» WHAT THE TASK REQUIRES
Copy each line below that has "refine".

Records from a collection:
·····
/-!
# Friedlander–Iwaniec, *The polynomial `X² + Y⁴` captures its primes*: Proposition 17.2, `S^k_χ(β') ≪ N^{1-δ}` (the assembly of §25)

Family `parity` (Line A of the FI `a² + b⁴` completion, node (vi): Propositions 17.2–17.3).
Source: J. Friedlander, H. Iwaniec, Ann. of Math. (2) 148 (1998), 945–1040
[FriedlanderIwaniecAnnals1998] (= arXiv:math/9811185). Proposition 17.2 (arXiv p. 68): "For every
character (17.17) [`ψ(z) = χ(z)(z/|z|)^k`, `χ` a character of `(ℤ[i]/4dℤ[i])^*`] we have
(17.18) `S^k_χ(β') ≪ N^{1-δ}` uniformly in `d(|k|+1) ≤ N^δ` for some positive constant `δ`."
Here (17.14)–(17.15), (25.1)–(25.2): `S^k_χ(β') = Σ_{(n,Π)=1} g(n) μ(n) γ(n) λ(n)`,
`γ(n) = Σ_{c∣n, c≤C} μ(c)`, `1 ≤ C ≤ N^{1-η}`, `g` "a smooth function supported on
`N' ≤ m ≤ (1+θ)N'` with `N < N' < 2N` and satisfying `g^{(j)} ≪ (θN)^{-j}` for `j = 0, 1, 2`",
`λ(n)` the quadratic eigenvalue (23.1) [tree: `quadEigenvalue d χ k n`].

## What is here (everything PROVED; no named facts)

* `SpinCharSum.norm_midRange_le` — the middle range `C₀ < c ≤ C` of (25.3)–(25.4), all dyadic blocks
  [from `SpinCharSum.norm_midBlock_le`];
* `SpinCharSum.sepParams_spec` — the parameters (24.9)–(24.10) with `r = 120`:
  `z = ⌈x^{1/r²}⌉`, `D = z^{r-1}⌈x^{1/r}⌉`, so that `z^{r(r-1)} x ≤ D^r` and `D ≤ 2^r x^{2/r}`;
* `norm_spinCharSum_le` — **Proposition 17.2 in general form**: for every `η > 0` there are `δ > 0`,
  `K` with `‖Σ_{n ≤ X} ρ_P(n) g(n) μ(n) γ(n, C) λ(n)‖ ≤ K (1 + V(g)) X^{1-δ}` for all `X ≥ 1`, all
  weight sequences `|g| ≤ 1` vanishing beyond `X` (`V(g)` = total variation), all `C ≤ X^{1-η}`, `P`,
  and all `d ≥ 1`, `χ (mod 4d)`, `k` with `d(|k|+1) ≤ X^δ`; here `δ = min(η, 10⁻⁶)/200`;
* `weightVariation_le_four_of_deriv_le` — the weight of (4.12)–(4.14) has `V(g) ≤ 4`;
* `FriedlanderIwaniec1998_prop172` — **Proposition 17.2 as printed** (smooth weight `p` of (4.13),
  sum `Σ_n β₀(n) λ(n)` with the tree's `fiBeta₀`), a corollary of the general form.

## The argument (§25 of the source, arXiv pp. 83–84, followed step by step)

Write `S = Σ_{c ≤ C} μ(c)ρ(c)μ(c) S_c` [`spinCharSum_eq_sum_innerSum`]. Middle range
`C₀ = ⌈X^{η₀}⌉ < c ≤ C` (`η₀ = 10⁻⁶`): dyadic blocks in `c`, each a restricted bilinear form `ℒ*`
bounded by Proposition 23.1 [`norm_midRange_le`; the coprimality `(c, ℓ) = 1` is removed by Möbius
truncated at `B₀ = ⌈X^{η₁/24}⌉`, `η₁ = min(η, η₀)`], total `≪ (1+V) X^{1-η₁/24+3ε}`. Small range
`c ≤ C₀`: for each `c`, Proposition 24.2 with `x = X/c`, `r = 120` splits `S_c` into
`Σ_𝔡 T(c,𝔡) + T(c) + S(c)` [`norm_innerSum_small_le`], bounded respectively through Proposition 23.1
(`≪ X^{23/24 + 4/r + …}`), Proposition 23.1 again (`≪ X^{1 - 1/(12 r²) + …}`) and Theorem 2^ψ with
`ϑ = 1 - 1/1250` (`≪ X^{ϑ + 2/r² + …}`); with `ε = δ = η₁/200` every exponent is `≤ 1 - δ - η₀`, and the
`C₀ ≤ 2X^{η₀}` values of `c` give `≪ (1+V) X^{1-δ}`. The bookkeeping is done with bounds of the shape
`q ≤ k·X^a` (`bound_mul`, `bound_mono`).

Deviations from the printed proof (Proposition 17.2 only claims SOME `δ > 0`, so they are harmless):
(i) Proposition 23.1 is used in the `c^{1+ε}` form PROVED in the tree [`norm_bilinear_quadEigenvalue_le`]
rather than the printed `τ(c)` form, whence `r = 120` and the tiny exponents; (ii) the weight `g(cmn)` is
separated by Abel summation over its total variation [`BilinBoundedBy.bvWeight`] instead of a Mellin
transform, so no smoothness of `g` is needed and the printed hypothesis (4.14) enters only through
`V(g) ≤ 4`; (iii) in the printed form we assume `θN ≥ 1` (in the source `θ = (log x)^{-A'}` and
`N > x^{1/4}`, (4.15), (5.2)) and use (4.14) for `j = 0, 1` only, with implied constants `1`.

## References

* J. Friedlander, H. Iwaniec, Ann. of Math. (2) 148 (1998), 945–1040: §4 (4.12)–(4.14); §17
  (17.14)–(17.18), Proposition 17.2; §23 Proposition 23.1; §24 (24.9)–(24.10), Proposition 24.2; §25;
  §26 Theorem 2^ψ. [FriedlanderIwaniecAnnals1998]

## Tree / Mathlib

Tree: everything of `FriedlanderIwaniecSpinCharSums` (`spinCharSum`, `fiBeta₀`, `weightVariation`,
`SpinCharSum.innerSum`, `norm_midBlock_le`, `norm_innerSum_small_le`, `bilinBoundedBy_quadEigenvalue`,
`fiBeta₀_eq_roughInd_mul`), `FriedlanderIwaniec1998_theorem2psiWith_holds` (`…SpinTheorem2Psi`),
`norm_quadEigenvalue_le`, `exists_card_divisors_le_mul_rpow` (`DivisorBound`), `quadEigenvalue`,
`vonMangoldtEigenSum` (`FriedlanderIwaniecSpin`). Mathlib: `Convex.norm_image_sub_le_of_norm_deriv_le`
(mean value inequality), `Real.log_le_rpow_div`, `Nat.pow_log_le_self`, `Nat.lt_pow_succ_log_self`.
-/

noncomputable section

open Finset Real
open scoped NumberTheorySymbols ArithmeticFunction.Moebius ArithmeticFunction.vonMangoldt
  ArithmeticFunction.Omega ArithmeticFunction.omega

namespace Literature.NumberTheory.Sieve.FriedlanderIwaniecPrimes

open Literature.NumberTheory.QuadraticFields.GaussianPrimary

namespace SpinCharSum

/-! ### The middle range, all dyadic blocks -/

/-- **The middle range `C₀ < c ≤ C`** ((25.3)–(25.4)), all dyadic blocks: for `1 ≤ c₀`, `c₁ ≤ X`,
coefficients `|a(c)| ≤ 1`, a weight `g` vanishing beyond `X` with `|g| ≤ 1`, a uniform divisor bound
`T` on `[1, X]` and `B₀ ≥ 1`,
`‖Σ_{c₀ < c ≤ c₁} a(c) S_c‖ ≤ (log₂ c₁ + 1) · (B₀ V log(6X) C (2c₁ + X/c₀)^{1/12} (2X)^{11/12+ε} + 2T²X/B₀)`.
[cite: FriedlanderIwaniecAnnals1998, (25.3)-(25.4)] -/
theorem norm_midRange_le {ε : ℝ} {C : ℝ} (hC0 : 0 ≤ C) (hε : 0 ≤ ε)
    (hC : ∀ d : ℕ, 1 ≤ d → ∀ χ : MulChar (GaussQuot (4 * d)) ℂ, ∀ k : ℤ,
      ∀ c : ℕ, 1 ≤ c → ∀ M₀ N₀ : ℕ, 1 ≤ M₀ → 1 ≤ N₀ → ∀ W Z : Finset ℕ, W ⊆ Icc 1 M₀ → Z ⊆ Icc 1 N₀ →
        BilinBoundedBy (fun m n => quadEigenvalue d χ k (c * m * n)) W Z
          (C * (c : ℝ) ^ (1 + ε) * ((M₀ : ℝ) + N₀) ^ (1 / 12 : ℝ) * ((M₀ : ℝ) * N₀) ^ (11 / 12 + ε)))
    {d : ℕ} (hd : 1 ≤ d) (χ : MulChar (GaussQuot (4 * d)) ℂ) (k : ℤ) {X c₀ c₁ : ℕ} (hc₀ : 1 ≤ c₀)
    (hc₁X : c₁ ≤ X) (g : ℕ → ℂ) (hg0 : ∀ n, X < n → g n = 0) (hg1 : ∀ n, ‖g n‖ ≤ 1) (P : ℝ)
    (a : ℕ → ℂ) (ha : ∀ c, ‖a c‖ ≤ 1) {T : ℝ} (hT : ∀ n, 1 ≤ n → n ≤ X → ((Nat.divisors n).card : ℝ) ≤ T)
    {B₀ : ℕ} (hB : 1 ≤ B₀) (hX : 1 ≤ X) :
    ‖∑ c ∈ Ioc c₀ c₁, a c * innerSum g P d χ k X c‖ ≤
      (Nat.log 2 c₁ + 1 : ℕ) * (B₀ * (weightVariation g X * Real.log (6 * X) *
        (C * (2 * (c₁ : ℝ) + (X : ℝ) / c₀) ^ (1 / 12 : ℝ) * (2 * (X : ℝ)) ^ (11 / 12 + ε))) +
        T ^ 2 * (2 * (X : ℝ) / B₀)) := by
  have hV0 := weightVariation_nonneg g X
  have hX1 : (1 : ℝ) ≤ X := by exact_mod_cast hX
  have hlog0 : 0 ≤ Real.log (6 * (X : ℝ)) := Real.log_nonneg (by linarith)
  have hc₀0 : (0 : ℝ) < c₀ := by exact_mod_cast hc₀
  set J := Nat.log 2 c₁ + 1 with hJ
  set Bmid : ℝ := B₀ * (weightVariation g X * Real.log (6 * X) *
      (C * (2 * (c₁ : ℝ) + (X : ℝ) / c₀) ^ (1 / 12 : ℝ) * (2 * (X : ℝ)) ^ (11 / 12 + ε))) +
      T ^ 2 * (2 * (X : ℝ) / B₀) with hBmid
  have hBmid0 : 0 ≤ Bmid := by rw [hBmid]; positivity
  -- extend to `Ioc c₀ (c₀ 2^J)` with the indicator `[c ≤ c₁]`
  set a' : ℕ → ℂ := fun c => if c ≤ c₁ then a c else 0 with ha'
  have ha'1 : ∀ c, ‖a' c‖ ≤ 1 := fun c => by rw [ha']; simp only; split_ifs; exacts [ha c, by simp]
  have hc₁J : c₁ ≤ c₀ * 2 ^ J := by
    have := (Nat.lt_pow_succ_log_self (b := 2) (by norm_num) c₁).le
    exact this.trans (Nat.le_mul_of_pos_left _ hc₀)
  have hext : ∑ c ∈ Ioc c₀ c₁, a c * innerSum g P d χ k X c =
      ∑ c ∈ Ioc c₀ (c₀ * 2 ^ J), a' c * innerSum g P d χ k X c := by
    rw [← sum_subset (Ioc_subset_Ioc_right hc₁J)]
    · refine sum_congr rfl fun c hc => ?_
      rw [mem_Ioc] at hc; rw [ha']; simp only; rw [if_pos hc.2]
    · intro c hc hc'
      rw [mem_Ioc] at hc
      rw [mem_Ioc, not_and, not_le] at hc'
      have hlt := hc' hc.1
      rw [ha']; simp only; rw [if_neg (by omega), zero_mul]
  rw [hext, Vaughan.sum_Ioc_mul_two_pow_eq_sum]
  have hblock : ∀ i ∈ range J, ‖∑ c ∈ Ioc (c₀ * 2 ^ i) (c₀ * 2 ^ i + c₀ * 2 ^ i),
      a' c * innerSum g P d χ k X c‖ ≤ Bmid := by
    intro i _
    set A := c₀ * 2 ^ i with hA
    have hA1 : 1 ≤ A := Nat.mul_pos hc₀ Nat.one_le_two_pow
    have hAc₀ : c₀ ≤ A := Nat.le_mul_of_pos_right c₀ Nat.one_le_two_pow
    rw [← two_mul]
    by_cases hAc : c₁ ≤ A
    · -- all coefficients vanish
      rw [sum_eq_zero fun c hc => ?_, norm_zero]
      · exact hBmid0
      rw [mem_Ioc] at hc
      rw [ha']; simp only; rw [if_neg (by omega), zero_mul]
    push Not at hAc
    have hAX : A ≤ X := hAc.le.trans hc₁X
    have h := norm_midBlock_le hC hd χ k hA1 hAX g hg0 hg1 P a' ha'1 hT hB
    refine h.trans ?_
    rw [hBmid]
    have hA0 : (0 : ℝ) < A := by exact_mod_cast hA1
    have h1 : ((2 * A : ℕ) : ℝ) + ((X / A : ℕ) : ℝ) ≤ 2 * (c₁ : ℝ) + (X : ℝ) / c₀ := by
      have e1 : ((2 * A : ℕ) : ℝ) ≤ 2 * (c₁ : ℝ) := by exact_mod_cast Nat.mul_le_mul_left 2 hAc.le
      have e2 : ((X / A : ℕ) : ℝ) ≤ (X : ℝ) / c₀ :=
        Nat.cast_div_le.trans (div_le_div_of_nonneg_left (by positivity) hc₀0 (by exact_mod_cast hAc₀))
      linarith
    have h2 : ((2 * A : ℕ) : ℝ) * ((X / A : ℕ) : ℝ) ≤ 2 * (X : ℝ) := by
      have : 2 * A * (X / A) ≤ 2 * X := by rw [mul_assoc]; exact Nat.mul_le_mul_left 2 (Nat.mul_div_le X A)
      exact_mod_cast this
    have hB0' : (0 : ℝ) < B₀ := by exact_mod_cast hB
    have h3 : ((2 * A : ℕ) : ℝ) * ((X / A : ℕ) : ℝ) / B₀ ≤ 2 * (X : ℝ) / B₀ :=
      div_le_div_of_nonneg_right h2 hB0'.le
    have h4 : (((2 * A : ℕ) : ℝ) + ((X / A : ℕ) : ℝ)) ^ (1 / 12 : ℝ) ≤ (2 * (c₁ : ℝ) + (X : ℝ) / c₀) ^ (1 / 12 : ℝ) :=
      Real.rpow_le_rpow (by positivity) h1 (by norm_num)
    have h5 : (((2 * A : ℕ) : ℝ) * ((X / A : ℕ) : ℝ)) ^ (11 / 12 + ε) ≤ (2 * (X : ℝ)) ^ (11 / 12 + ε) :=
      Real.rpow_le_rpow (by positivity) h2 (by linarith)
    have : 0 ≤ (2 * (c₁ : ℝ) + (X : ℝ) / c₀) ^ (1 / 12 : ℝ) := by positivity
    have : 0 ≤ (2 * (X : ℝ)) ^ (11 / 12 + ε) := by positivity
    gcongr
  calc ‖∑ i ∈ range J, ∑ c ∈ Ioc (c₀ * 2 ^ i) (c₀ * 2 ^ i + c₀ * 2 ^ i), a' c * innerSum g P d χ k X c‖
      ≤ ∑ i ∈ range J, Bmid := (norm_sum_le _ _).trans (sum_le_sum hblock)
    _ = (J : ℝ) * Bmid := by rw [sum_const, card_range, nsmul_eq_mul]

/-! ### Bookkeeping helpers for the assembly -/

/-- Product of two bounds of the shape `≤ K · Y^a`. [folklore] -/
private theorem bound_mul {Y q₁ q₂ k₁ k₂ a₁ a₂ : ℝ} (hY : 0 < Y) (h₁ : q₁ ≤ k₁ * Y ^ a₁)
    (h₂ : q₂ ≤ k₂ * Y ^ a₂) (hq₁ : 0 ≤ q₁) (hq₂ : 0 ≤ q₂) :
    q₁ * q₂ ≤ (k₁ * k₂) * Y ^ (a₁ + a₂) := by
  have hk₁ : 0 ≤ k₁ * Y ^ a₁ := hq₁.trans h₁
  calc q₁ * q₂ ≤ (k₁ * Y ^ a₁) * (k₂ * Y ^ a₂) := mul_le_mul h₁ h₂ hq₂ hk₁
    _ = (k₁ * k₂) * Y ^ (a₁ + a₂) := by rw [Real.rpow_add hY]; ring

/-- Raising the exponent in a bound `≤ K · Y^a`, `Y ≥ 1`. [folklore] -/
private theorem bound_mono {Y Q K a b : ℝ} (hY : 1 ≤ Y) (hQ : Q ≤ K * Y ^ a) (hK : 0 ≤ K) (hab : a ≤ b) :
    Q ≤ K * Y ^ b :=
  hQ.trans (mul_le_mul_of_nonneg_left (Real.rpow_le_rpow_of_exponent_le hY hab) hK)

/-- `x^a ≤ Y^a` for `0 ≤ x ≤ Y`, `0 ≤ a`, in the shape `≤ 1 · Y^a`. [folklore] -/
private theorem bound_of_le {Y x a : ℝ} (hx : 0 ≤ x) (hxY : x ≤ Y) (ha : 0 ≤ a) : x ^ a ≤ 1 * Y ^ a := by
  rw [one_mul]; exact Real.rpow_le_rpow hx hxY ha

/-- `log(6Y) ≤ 6 Y^e / e` for `Y ≥ 1`, `0 < e ≤ 1`. [folklore] -/
private theorem log_six_mul_le {Y e : ℝ} (hY : 1 ≤ Y) (he : 0 < e) (he1 : e ≤ 1) :
    Real.log (6 * Y) ≤ 6 / e * Y ^ e := by
  have h := Real.log_le_rpow_div (x := 6 * Y) (by positivity) he
  refine h.trans ?_
  rw [Real.mul_rpow (by norm_num) (by positivity), div_eq_mul_inv, div_eq_mul_inv]
  have h6 : (6 : ℝ) ^ e ≤ 6 := by
    calc (6 : ℝ) ^ e ≤ (6 : ℝ) ^ (1 : ℝ) := Real.rpow_le_rpow_of_exponent_le (by norm_num) he1
      _ = 6 := Real.rpow_one 6
  have hYe : 0 ≤ Y ^ e := by positivity
  have he0 : 0 ≤ e⁻¹ := by positivity
  nlinarith [mul_nonneg hYe he0]

/-- `1 ≤ log(6Y)` for `Y ≥ 1`. [folklore] -/
private theorem one_le_log_six_mul {Y : ℝ} (hY : 1 ≤ Y) : 1 ≤ Real.log (6 * Y) := by
  have h6 : Real.exp 1 ≤ 6 * Y := by
    have := Real.exp_one_lt_d9
    nlinarith
  calc (1 : ℝ) = Real.log (Real.exp 1) := (Real.log_exp 1).symm
    _ ≤ Real.log (6 * Y) := Real.log_le_log (Real.exp_pos 1) h6

/-- `log₂ x + 1 ≤ 3 log(6Y)` for `1 ≤ x ≤ Y`. [folklore] -/
private theorem natLog_two_add_one_le {x : ℕ} {Y : ℝ} (hx : 1 ≤ x) (hxY : (x : ℝ) ≤ Y) :
    ((Nat.log 2 x + 1 : ℕ) : ℝ) ≤ 3 * Real.log (6 * Y) := by
  have hY : 1 ≤ Y := le_trans (by exact_mod_cast hx) hxY
  have hx0 : (0 : ℝ) < x := by exact_mod_cast hx
  have hlog2 := Real.log_two_gt_d9
  have hpow : ((2 : ℕ) ^ Nat.log 2 x : ℕ) ≤ x := Nat.pow_log_le_self 2 (by omega)
  have h1 : (Nat.log 2 x : ℝ) * Real.log 2 ≤ Real.log x := by
    rw [← Real.log_pow]
    exact Real.log_le_log (by positivity) (by exact_mod_cast hpow)
  have h2 : Real.log (x : ℝ) ≤ Real.log (6 * Y) := Real.log_le_log hx0 (by linarith)
  have h3 := one_le_log_six_mul hY
  have h4 : (Nat.log 2 x : ℝ) ≤ 2 * Real.log (6 * Y) := by
    have : (Nat.log 2 x : ℝ) * Real.log 2 ≤ Real.log (6 * Y) := h1.trans h2
    nlinarith
  push_cast
  linarith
·····
» RESULT
    · refine sum_congr rfl fun c hc => ?_
    refine h.trans ?_
  refine h.trans ?_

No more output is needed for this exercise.